EXERCISE DETAILS: Below are the records; locate each line with the word "offs" and copy it.

RECORD SET START

/-- `A ∘ (K + L) = A ∘ K + A ∘ L` (given slice summability). [folklore] -/
theorem comp_add_right {A K L : ExpKernelCalculus.MKer D F}
    (hK : ∀ x z a b, Summable fun y : Fin D → ℤ => ∑ f, A x y a f * K y z f b)
    (hL : ∀ x z a b, Summable fun y : Fin D → ℤ => ∑ f, A x y a f * L y z f b) :
    comp A (K + L) = comp A K + comp A L := by
  funext x z a b
  show (∑' y, ∑ f, A x y a f * (K + L) y z f b) = (∑' y, ∑ f, A x y a f * K y z f b) + ∑' y, ∑ f, A x y a f * L y z f b
  rw [← (hK x z a b).tsum_add (hL x z a b)]
  refine tsum_congr fun y => ?_
  rw [← Finset.sum_add_distrib]
  refine Finset.sum_congr rfl fun f _ => ?_
  simp only [Pi.add_apply]
  ring

/-- `tr (K + L) = tr K + tr L` (given trace summability). [folklore] -/
theorem tr_add {K L : ExpKernelCalculus.MKer D F} (hK : Summable fun x : Fin D → ℤ => ∑ a, K x x a a)
    (hL : Summable fun x : Fin D → ℤ => ∑ a, L x x a a) : tr (K + L) = tr K + tr L := by
  show (∑' x, ∑ a, (K + L) x x a a) = (∑' x, ∑ a, K x x a a) + ∑' x, ∑ a, L x x a a
  rw [← hK.tsum_add hL]
  refine tsum_congr fun x => ?_
  rw [← Finset.sum_add_distrib]
  refine Finset.sum_congr rfl fun a _ => ?_
  simp only [Pi.add_apply]

/-- **VERTEX-SLOT LINEARITY OF THE TADPOLE**: `tadpole A (W + c • B) = tadpole A W + c · tadpole A B` for a decaying `A` and
bi-localised `W`, `B` (common rate `δ > 0`). [folklore] -/
theorem tadpole_add_smul {A W B : ExpKernelCalculus.MKer D F} {C Cw Cb δ : ℝ} {p q p' q' : Fin D → ℤ} (hA : Decays A C δ)
    (hW : BiLoc W p q Cw δ) (hB : BiLoc B p' q' Cb δ) (hδ : 0 < δ) (c : ℝ) :
    tadpole A (W + c • B) = tadpole A W + c * tadpole A B := by
  have hδ2 : 0 < δ / 2 := by linarith
  have hAb : Bdd A C := bdd_of_decays hA hδ.le
  have hsW : ∀ x z a b, Summable fun y : Fin D → ℤ => ∑ f, A x y a f * W y z f b := slices_bdd_biLoc hAb hW hδ
  have hsB : ∀ x z a b, Summable fun y : Fin D → ℤ => ∑ f, A x y a f * (c • B) y z f b :=
    slices_bdd_biLoc hAb (biLoc_smul hB c) hδ
  have h1 := biLoc_comp_decays hA hW hδ2.le (by linarith : δ / 2 < δ)
  have h2 := biLoc_comp_decays hA hB hδ2.le (by linarith : δ / 2 < δ)
  unfold tadpole
  rw [comp_add_right hsW hsB, comp_smul_right, tr_add (summable_trTerm h1 hδ2) (summable_trTerm (biLoc_smul h2 c) hδ2), tr_smul]

end Linear

/-! ## §2 The propagator-inserted pair `𝔅 = V ∘ K ∘ V′` -/

section PropV

variable {D : ℕ} {F : Type*} [Fintype F]

/-- **THE PROPAGATOR-INSERTED PAIR** `𝔅`: `propV K V μ y ν y′ := V μ y ∘ (K ∘ V ν y′)` — two first-order vertices joined by one
propagator, read as a SECOND-ORDER vertex kernel (its tadpole is the bubble, `tadpole_propV`).  A definition asserting nothing. [folklore] -/
def propV (K : ExpKernelCalculus.MKer D F) (V : Fin D → (Fin D → ℤ) → ExpKernelCalculus.MKer D F) (μ : Fin D) (y : Fin D → ℤ)
    (ν : Fin D) (y' : Fin D → ℤ) : ExpKernelCalculus.MKer D F :=
  comp (V μ y) (comp K (V ν y'))

/-- The inner composite `K ∘ V ν y′` is bi-localised at the coarse point of the second bond (rate `δ/2`). [folklore] -/
theorem biLoc_comp_vertex {K : ExpKernelCalculus.MKer D F} {V : Fin D → (Fin D → ℤ) → ExpKernelCalculus.MKer D F} {N : ℕ}
    {C Cv δ : ℝ} (hA : Decays K C δ) (hV : VertexFamily V N Cv δ) (hδ : 0 < δ) (ν : Fin D) (y' : Fin D → ℤ) :
    BiLoc (comp K (V ν y')) ((N : ℤ) • y') ((N : ℤ) • y') ((Fintype.card F : ℝ) * (C * Cv) * Zl D (δ - δ / 2)) (δ / 2) :=
  biLoc_comp_decays hA (hV ν y') (by linarith) (by linarith)
/-- `|G(log z/n)| ≤ sup|G|`. [folklore] -/
theorem abs_logCut_le {G : ℝ → ℝ} (hG : Continuous G) (hs : HasCompactSupport G) :
    ∃ B, 0 ≤ B ∧ ∀ n z, |logCut n G z| ≤ B := by
  obtain ⟨B, hB0, hB⟩ := exists_bound_of_hasCompactSupport hG hs
  exact ⟨B, hB0, fun n z => hB (Real.log z / n)⟩

/-- `logCut n G` is smooth on `(0,∞)`. [folklore] -/
theorem contDiffOn_logCut (n : ℝ) {G : ℝ → ℝ} (hG : ContDiff ℝ ∞ G) : ContDiffOn ℝ ∞ (logCut n G) (Ioi 0) :=
  hG.comp_contDiffOn ((Real.contDiffOn_log.mono fun z (hz : z ∈ Ioi (0:ℝ)) => ne_of_gt hz).div_const n)

/-! ### The plateau profile and the cut-offs `η_n` -/

/-- The plateau bump: Mathlib's `ContDiffBump` at `0` with radii `1 < 2`. [folklore] -/
def logPlateauBump : ContDiffBump (0:ℝ) := ⟨1, 2, one_pos, one_lt_two⟩

/-- The logPlateau `= 1` on `[−1,1]`, `= 0` off `(−2,2)`, smooth, values in `[0,1]`. [folklore] -/
def logPlateau : ℝ → ℝ := logPlateauBump

/-- Smoothness of the logPlateau. [folklore] -/
theorem contDiff_logPlateau : ContDiff ℝ ∞ logPlateau := logPlateauBump.contDiff

/-- `logPlateau = 1` on `[−1, 1]`. [folklore] -/
theorem logPlateau_eq_one {s : ℝ} (hs : |s| ≤ 1) : logPlateau s = 1 :=
  logPlateauBump.one_of_mem_closedBall (by rw [Metric.mem_closedBall, Real.dist_eq, sub_zero]; exact hs)

/-- `logPlateau = 0` off `(−2, 2)`. [folklore] -/
theorem logPlateau_eq_zero {s : ℝ} (hs : 2 ≤ |s|) : logPlateau s = 0 :=
  logPlateauBump.zero_of_le_dist (by rw [Real.dist_eq, sub_zero]; exact hs)

/-- `|logPlateau| ≤ 1`. [folklore] -/
theorem abs_logPlateau_le (s : ℝ) : |logPlateau s| ≤ 1 := by
  show |(logPlateauBump : ℝ → ℝ) s| ≤ 1
  rw [abs_of_nonneg logPlateauBump.nonneg]; exact logPlateauBump.le_one

/-- The logPlateau has compact support. [folklore] -/
theorem hasCompactSupport_logPlateau : HasCompactSupport logPlateau := logPlateauBump.hasCompactSupport

/-- **The logarithmic cut-offs** `η_n(z) = logPlateau(log z/n)`. [folklore] -/
def etaCut (n : ℝ) : ℝ → ℝ := logCut n logPlateau

/-- `η_n = 1` on `[e^{−n}, eⁿ]`. [folklore] -/
theorem etaCut_eq_one {n : ℝ} (hn : 0 < n) {z : ℝ} (h1 : |Real.log z| ≤ n) : etaCut n z = 1 := by
  unfold etaCut logCut
  apply logPlateau_eq_one
  rw [abs_div, abs_of_pos hn, div_le_one hn]; exact h1

/-- `η_n = 0` for `|log z| ≥ 2n` (`z > 0`). [folklore] -/
theorem etaCut_eq_zero {n : ℝ} (hn : 0 < n) {z : ℝ} (h2 : 2 * n ≤ |Real.log z|) : etaCut n z = 0 := by
  unfold etaCut logCut
  apply logPlateau_eq_zero
  rw [abs_div, abs_of_pos hn, le_div_iff₀ hn]; linarith

/-- `|η_n| ≤ 1`. [folklore] -/
theorem abs_etaCut_le (n z : ℝ) : |etaCut n z| ≤ 1 := abs_logPlateau_le _

/-- `η_n` is smooth on `(0,∞)`. [folklore] -/
theorem contDiffOn_etaCut (n : ℝ) : ContDiffOn ℝ ∞ (etaCut n) (Ioi 0) := contDiffOn_logCut n contDiff_logPlateau
open Literature.MathematicalPhysics.QuantumFieldTheory.Balaban1983to89 Literature.MathematicalPhysics.QuantumFieldTheory.Balaban1983to89.T4Continuum
open Literature.MathematicalPhysics.QuantumFieldTheory.Balaban1983to89.Node00
open scoped BigOperators
open MeasureTheory
open B14.Eq218Concrete Summit.QuantumFields.BalabanUV.T4Continuum.Spine
open YMDAG.UVSplit (crOfRecord₁₃At crOfRecord₁₃VAt crOfRecord₁₃ ShellSplit₁₃CoPH keyA₁₃ keyB₁₃ keyB₁₃_eq runA₁₃ runB₁₃ histA₁₃ histB₁₃ classSet₁₃
  weightA₁₃ weightB₁₃ badClass₁₃)
open Summit.QuantumFields.YangMills.Theorems.N21ShellSplitOfRecord13CoPH
open Summit.QuantumFields.YangMills.BalabanUVNodes.N20CoreEdgeAtShellSplit
open Summit.QuantumFields.YangMills.BalabanUVNodes.N19TargetKeyedUnpartnered (sum_filter_key_eq_zero_of_not_mem_image)
open Summit.QuantumFields.YangMills.BalabanUVNodes.N21KeyedShellWeightShellZero (zeta_nonneg_of_provisos₁₃CoPH)
open Summit.QuantumFields.YangMills.BalabanUVNodes.N20KeyedRelWeightSocketAtRecord13CoPH (keyA₁₃_mem_classSet₁₃ keyB₁₃_mem_classSet₁₃)

variable {F : T4Family} {N : ℕ} [NeZero N]
variable (θ : Stage13HParams F N) (hP : θ.Provisos₁₃CoPH F N) (K₀ : ℕ) (g₀ : ℕ → ℝ) (os : List (ULoop F))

RECORD SET END

OUTPUT FOR THIS EXERCISE:
/-! ### The plateau profile and the cut-offs `η_n` -/
/-- **The logarithmic cut-offs** `η_n(z) = logPlateau(log z/n)`. [folklore] -/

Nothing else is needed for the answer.